Overall experiences with French.

View Europe on Soseki's travel map.

Since French is the only language on this trip that I've had significant prior experience with, I was able to add gently to my French, rather than trying to grab new words and phrases that might be useful all at once.

Most Used French Word that I Did Not Know Before This Trip: Noisettes (Hazelnut.) I picked that one up when we were stillin Bern and I noticed something (probably Nutella or a Nutella-like spread) labeled both “Haselnuss” and “Noisettes.” Since then, it has played a significant role in practically every time I look for desserts.

Most Useful Phrase that I Picked Up on this Trip: “Une Caraffe d'eau.” (A pitcher of water.) This was picked up from experience, not from writing.
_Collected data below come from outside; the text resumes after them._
import Literature.MathematicalPhysics.QuantumFieldTheory.Balaban1983to89.BlockAveragingHaarAC
import Literature.MathematicalPhysics.QuantumFieldTheory.Balaban1983to89.BlockAveragingEMLHaarAC
import Literature.MathematicalPhysics.QuantumFieldTheory.Balaban1983to89.T4TriangularPushforward
import Literature.MathematicalPhysics.QuantumFieldTheory.Balaban1983to89.LatticeWordStokes
import Summits.QuantumFields.YangMills.Theorems.BalabanUVNodesN09CentralWindowAtRecord
import HarnessLib

/-!
# WREG PORT F1a — the iterated central bonds, triangularity of the iterated (0.4) averaging, the one-variable CHAIN map, the iterated central
# windows, injectivity of the chain on them, and «a UV-small history lies in its own window» (§0 · §0b · §0c of LINE g18-2)

Cell `ym3-torus`, width seat `ym3-torus-px13` g8 (helper of `stmt-QuantumFields-20520` = `UnitScaleTilt.FluctuationComparisonRegPrIntL`, `--supports`,
count-neutral).  PORT of the ideator seat ym-r3-idea-1 g18's map `Cruxes/FluctuationComparisonRegPrIntL/Lines/wreg_chart_port.md` (file F1, split in three
≤ 400-line modules F1a ∕ F1b ∕ F1c sharing ONE namespace `Summit.QuantumFields.YangMills.Theorems.FluctuationComparisonRegPrIntLWregChain`): a VERBATIM move of lines 595–738 of the Cruxes workfile
`Cruxes/FluctuationComparisonRegPrIntL/Lines/wreg_chart.lean` v20 (sha16 36befdc7ca5b8719) — 34 − 23 = the first 11 declarations `iterCentralBond`, `iterCentralBond_zero`, `iterCentralBond_succ`, `iterCentralBond_injective`, `isLocal_iter_blockAvg`, `chainMap`, `chainMap_zero`, `chainMap_succ`, `centralWindowSet`, `chainWindow`, `chainMap_injOn`, `chainMap_self`, `self_mem_chainWindow` — so that the organ WREG (`WindowRegularity`) becomes citable BY NAME.
Edits relative to the workfile: namespace, import list (the subset this block uses; NOTHING whose closure contains
`Summits.QuantumFields.BalabanUV.T4Continuum.Support.SubstrateBackground` — the port map's HAZARD), section re-opening at the file seams, and NO heartbeat
budget (the block elaborates at the default and at 100 000).  Statements, docstrings, proofs: unchanged (credit: ideator ym-r3-idea-1 g14–g18; N09 programme).

HONEST FRAMING.  A port proves nothing new.  WREG is ONE organ of S2β `FluctuationPartSmall`; EXW ∕ GAP ∕ LAPLACE ∕ H4ᶜ ∕ LFR♯ᶜ, the polymer line's stubs,
the run-pair package's seven stubs and the crux `FluctuationComparisonRegPrIntL` (stmt-QuantumFields-20520) are NOT proved; rung R3 = YM₃ on T³ for SU(2) —
NOT d = 4, NOT infinite volume, NOT a mass gap, NOT the Clay problem; nothing of Bałaban's is asserted beyond the cited bookkeeping.
-/

noncomputable section

open MeasureTheory Filter Topology Set
open scoped ENNReal NNReal
open Literature.MathematicalPhysics.QuantumFieldTheory.Balaban1983to89
open Literature.MathematicalPhysics.QuantumFieldTheory.Balaban1983to89.T4Continuum

namespace Summit.QuantumFields.YangMills.Theorems.FluctuationComparisonRegPrIntLWregChain

/-! ## §0 FIRST RUNGS OF CHART-ALG (PROVED): triangularity of the iterated averaging and injectivity of its one-variable chain on the windows. -/

section Triangular

open Function
open Literature.MathematicalPhysics.QuantumFieldTheory.Balaban1983to89.BlockAveraging (Idx avgFun)
open Literature.MathematicalPhysics.QuantumFieldTheory.Balaban1983to89.BlockAveragingHaarAC (centralBond centralBond_injective isLocal_avgFun pre post)
open Literature.MathematicalPhysics.QuantumFieldTheory.Balaban1983to89.BlockAveragingEMLHaarAC (fibreFamily offCard)
open Literature.MathematicalPhysics.QuantumFieldTheory.Balaban1983to89.ExpMeanLog (expMeanLogSU deltaSU)
open Literature.MathematicalPhysics.QuantumFieldTheory.Balaban1983to89.T4TriangularPushforward (IsLocal)
open Literature.MathematicalPhysics.QuantumFieldTheory.Balaban1983to89.Node00 (SU)
open Summit.QuantumFields.YangMills.BalabanUVNodes.N09CentralWindowAtRecord (avgFun_update_centralBond_injOn_centralWindow)

variable {P : Params}

/-- The ITERATED central bond `βₙ : PBond P n → PBond P 0`, `β₀ = id`, `βₙ₊₁ = βₙ ∘ centralBond` — the private coordinate … -/
def iterCentralBond : (n : ℕ) → PBond P n → PBond P 0
  | 0 => id
  | n + 1 => iterCentralBond n ∘ centralBond

/-- `β₀ = id` (definitional). [folklore] -/
@[simp] theorem iterCentralBond_zero : (iterCentralBond 0 : PBond P 0 → PBond P 0) = id := rfl

/-- `βₙ₊₁ c = βₙ (centralBond c)` (definitional). [folklore] -/
theorem iterCentralBond_succ (n : ℕ) (c : PBond P (n + 1)) :
    iterCentralBond (n + 1) c = iterCentralBond n (centralBond c) := rfl

/-- `βₙ` is injective in the standing range `n ≤ m + K`. [folklore] -/
theorem iterCentralBond_injective : ∀ {n : ℕ}, n ≤ P.m + P.K → Injective (iterCentralBond n : PBond P n → PBond P 0)
  | 0, _ => fun _ _ h => h
  | n + 1, hn => fun c c' h =>
      centralBond_injective (by omega) (iterCentralBond_injective (n := n) (by omega) h)

variable {G : Type*} [GaugeGroup G]

/-- ★ **THE `n`-FOLD BLOCK AVERAGING IS TRIANGULAR IN THE ITERATED CENTRAL BONDS**: `Ū⁽ⁿ⁾(c′)` does not depend on `U(βₙ c)` for `c′ ≠ c` … -/
theorem isLocal_iter_blockAvg (ℰ : LoopAverage G) :
    ∀ {n : ℕ}, n ≤ P.m + P.K →
      IsLocal (iterCentralBond n : PBond P n → PBond P 0)
        (Averaging.iter (fun i => BlockAveraging.blockAvg (P := P) (j := i) ℰ) n)
  | 0, _ => by
      intro U c g c' hc
      simp [Averaging.iter, update_of_ne hc]
  | n + 1, hn => by
      intro U c g c' hc
      have IH := isLocal_iter_blockAvg ℰ (n := n) (by omega)
      set W := Averaging.iter (fun i => BlockAveraging.blockAvg (P := P) (j := i) ℰ) n
        (update U (iterCentralBond (n + 1) c) g) with hW
      set W₀ := Averaging.iter (fun i => BlockAveraging.blockAvg (P := P) (j := i) ℰ) n U with hW₀
      have hWeq : W = update W₀ (centralBond c) (W (centralBond c)) := by
        funext b
        by_cases hb : b = centralBond c
        · subst hb; simp
        · rw [update_of_ne hb]
          exact IH U (centralBond c) g b hb
      show BlockAveraging.avgFun ℰ W c' = BlockAveraging.avgFun ℰ W₀ c'
      rw [hWeq]
      exact isLocal_avgFun (by omega) ℰ W₀ c (W (centralBond c)) c' hc

/-! ## §0b The one-variable CHAIN of the iterated averaging and its injectivity on iterated central windows -/

/-- The ONE-VARIABLE CHAIN MAP of the `n`-fold averaging at the coarse bond `c` in the environment `U`: `g ↦ Ū⁽ⁿ⁾(c)` at `U[βₙ c ↦ g]`. [folklore] -/
def chainMap (ℰ : LoopAverage G) (n : ℕ) (U : GaugeField P 0 G) (c : PBond P n) (g : G) : G :=
  Averaging.iter (fun i => BlockAveraging.blockAvg (P := P) (j := i) ℰ) n (update U (iterCentralBond n c) g) c

/-- The depth-`0` chain map is the identity in the pivot variable. [folklore] -/
theorem chainMap_zero (ℰ : LoopAverage G) (U : GaugeField P 0 G) (c : PBond P 0) (g : G) : chainMap ℰ 0 U c g = g := by
  simp [chainMap, Averaging.iter]

/-- ★ **CHAIN RECURSION**: `Ū⁽ⁿ⁺¹⁾(c)` at `U[βₙ₊₁ c ↦ g]` is the ONE-LEVEL one-variable map at the environment `Ū⁽ⁿ⁾(U)` … -/
theorem chainMap_succ (ℰ : LoopAverage G) {n : ℕ} (hn : n + 1 ≤ P.m + P.K) (U : GaugeField P 0 G) (c : PBond P (n + 1)) (g : G) :
    chainMap ℰ (n + 1) U c g =
      avgFun ℰ (update (Averaging.iter (fun i => BlockAveraging.blockAvg (P := P) (j := i) ℰ) n U) (centralBond c)
        (chainMap ℰ n U (centralBond c) g)) c := by
  have IH := isLocal_iter_blockAvg (P := P) ℰ (n := n) (by omega)
  set W := Averaging.iter (fun i => BlockAveraging.blockAvg (P := P) (j := i) ℰ) n
    (update U (iterCentralBond (n + 1) c) g) with hW
  set W₀ := Averaging.iter (fun i => BlockAveraging.blockAvg (P := P) (j := i) ℰ) n U with hW₀
  have hWeq : W = update W₀ (centralBond c) (W (centralBond c)) := by
    funext b
    by_cases hb : b = centralBond c
    · subst hb; simp
    · rw [update_of_ne hb]
      exact IH U (centralBond c) g b hb
  have hchain : chainMap ℰ n U (centralBond c) g = W (centralBond c) := rfl
  rw [hchain]
  show BlockAveraging.avgFun ℰ W c = BlockAveraging.avgFun ℰ (update W₀ (centralBond c) (W (centralBond c))) c
  rw [← hWeq]

variable {N : ℕ} [NeZero N]

/-- The central `α`-window of the one-level (0.4) average at environment `W`. [cite: Balaban1987RG1, (0.4) p.253 and (2.9) p.266 (bookkeeping)] -/
def centralWindowSet {j : ℕ} (W : GaugeField P j (SU N)) (c : PBond P (j + 1)) (α : ℝ) : Set (SU N) :=
  {h : SU N | ∀ i : Idx P, dist1 (fibreFamily W c (pre W c * h * post W c) i) ≤ α}

/-- The ITERATED central window of the chain at `(n, U, c)`: the level-`k` chain values lie in the level-`k` central windows of the intermediate … -/
def chainWindow (α : ℝ) : (n : ℕ) → GaugeField P 0 (SU N) → PBond P n → Set (SU N)
  | 0, _, _ => univ
  | n + 1, U, c => {g | g ∈ chainWindow α n U (centralBond c) ∧
      chainMap (expMeanLogSU (n := Fin N)) n U (centralBond c) g ∈
        centralWindowSet (Averaging.iter (fun i => BlockAveraging.blockAvg (P := P) (j := i) (expMeanLogSU (n := Fin N))) n U) c α}

/-- ★★ **THE CHAIN IS INJECTIVE ON THE ITERATED CENTRAL WINDOW**. [cite: Balaban1987RG1, (0.4) p.253 and p.267] -/
theorem chainMap_injOn {α : ℝ} (hα0 : 0 ≤ α) (hα : α ≤ 1 / 24) (hαδ : α < deltaSU (Fin N))
    (hgap : ∀ j (c : PBond P (j + 1)), (offCard c : ℝ) / (Fintype.card (Idx P) : ℝ) + 150 * α < 1) :
    ∀ {n : ℕ}, n ≤ P.m + P.K → ∀ (U : GaugeField P 0 (SU N)) (c : PBond P n),
      InjOn (chainMap (expMeanLogSU (n := Fin N)) n U c) (chainWindow α n U c)
  | 0, _ => fun U c g₁ _ g₂ _ h => by simpa [chainMap_zero] using h
  | n + 1, hn => fun U c g₁ hg₁ g₂ hg₂ h => by
      have h1 := hg₁.2
      have h2 := hg₂.2
      rw [chainMap_succ _ hn, chainMap_succ _ hn] at h
      have hw : chainMap (expMeanLogSU (n := Fin N)) n U (centralBond c) g₁ =
          chainMap (expMeanLogSU (n := Fin N)) n U (centralBond c) g₂ :=
        avgFun_update_centralBond_injOn_centralWindow (by omega) _ c hα0 hα hαδ (hgap n c) h1 h2 h
      exact chainMap_injOn hα0 hα hαδ hgap (n := n) (by omega) U (centralBond c) hg₁.1 hg₂.1 hw

/-! ### §0c Support bookkeeping: a UV-small history lies in its own iterated central window -/

section SelfWindow

open Literature.MathematicalPhysics.QuantumFieldTheory.Balaban1983to89.BlockAveraging (loopHol)
open Literature.MathematicalPhysics.QuantumFieldTheory.Balaban1983to89.LatticeWordStokes (dist1_loopHol_le)
open Summit.QuantumFields.YangMills.BalabanUVNodes.N09CentralWindowAtRecord (self_mem_centralWindow_iff)

/-- The chain at the configuration's OWN private coordinate is the iterated average itself. [folklore] -/
theorem chainMap_self (ℰ : LoopAverage G) (n : ℕ) (U : GaugeField P 0 G) (c : PBond P n) :
    chainMap ℰ n U c (U (iterCentralBond n c)) = Averaging.iter (fun i => BlockAveraging.blockAvg (P := P) (j := i) ℰ) n U c := by
  simp [chainMap]

/-- ★ A UV-small history lies in its own iterated central window. [cite: Balaban1987RG1, (0.4) p.253 and (2.9) p.266 (bookkeeping)] -/
theorem self_mem_chainWindow {α : ℝ} (θ : ℕ → ℝ) (hθ0 : ∀ k, 0 ≤ θ k)
    (hθα : ∀ k, ((((P.d + 2) * P.L : ℕ) : ℝ) ^ 2 / 4) * θ k ≤ α) :
    ∀ {n : ℕ}, n ≤ P.m + P.K → ∀ (U : GaugeField P 0 (SU N)) (c : PBond P n),
      (∀ k, k < n → PlaqSmall (θ k) (Averaging.iter (fun i => BlockAveraging.blockAvg (P := P) (j := i) (expMeanLogSU (n := Fin N))) k U)) →
        U (iterCentralBond n c) ∈ chainWindow α n U c
  | 0, _ => fun U c _ => Set.mem_univ _
  | n + 1, hn => fun U c hsmall => by
      refine ⟨self_mem_chainWindow θ hθ0 hθα (n := n) (by omega) U (centralBond c) fun k hk => hsmall k (by omega), ?_⟩
      show chainMap (expMeanLogSU (n := Fin N)) n U (centralBond c) (U (iterCentralBond n (centralBond c))) ∈ _
      rw [chainMap_self]
      refine (self_mem_centralWindow_iff (by omega) _ c α).2 fun i => ?_
      exact (dist1_loopHol_le (hθ0 n) (hsmall n (by omega)) c i).trans (hθα n)

end SelfWindow

end Triangular

end Summit.QuantumFields.YangMills.Theorems.FluctuationComparisonRegPrIntLWregChain

end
We began by looking up the word for tap word (eau de robinet) but then realized that whenever we asked for that,t the waitress would say “Une caraffe d'eau? D'accord.” Eventually we started asking for that, and counted ourselves successful when that did not bring us mineral water poured into a pitcher.

Grammar Rule I Did Not Know Before: You can add “ier” to any noun to refer to the person who does things related to that noun. You can add “erie” to any noun to make “the store that sells” that thing. (I'm pretty sure that's not a real rule, but I've seen enough examples of it that I'm inclined to think it is.

Biggest Regret Regret from French 4: So, my last unit of high school French was about world issues. The culmination of a lot of research into different issues was that we needed to give a four-minute talk about “Our vow for changing the world” and how it related to the specific issue we were studying. There were also a fair number of worksheets and conversations with classmates about this.

At some point in Paris, I passed a sign that was titled “Three Days for Changing the World.” It was a sheet of paper that was advertising a discussion about that topic. It had questions for debate/ideas to start thinking.”What strategy for changing the world?” Some ideas to get started: “Family, marriage, Marxist economy...”

So my biggest regret for French 4 was that I didn't think to have my “Vow for changing the world” be “Establish a Marxist economy.” I could have done a lot of different research about poverty levels and the divide between those with money and those without and made a very compelling case for why a Marxist economy would be an improvement. I might have ended with a lower grade in French, but it might have been worth it.

Overall, though, I liked being in French-speaking places. It's a beautiful language, and I was familiar enough with it that I could sometimes get through entire conversations without the person I was talking with going “Ah, maybe English would be better, no?”It was nice to be able to use it in a practical setting, and I was glad I studied it.

Even if I did never use class time to encourage Marxism.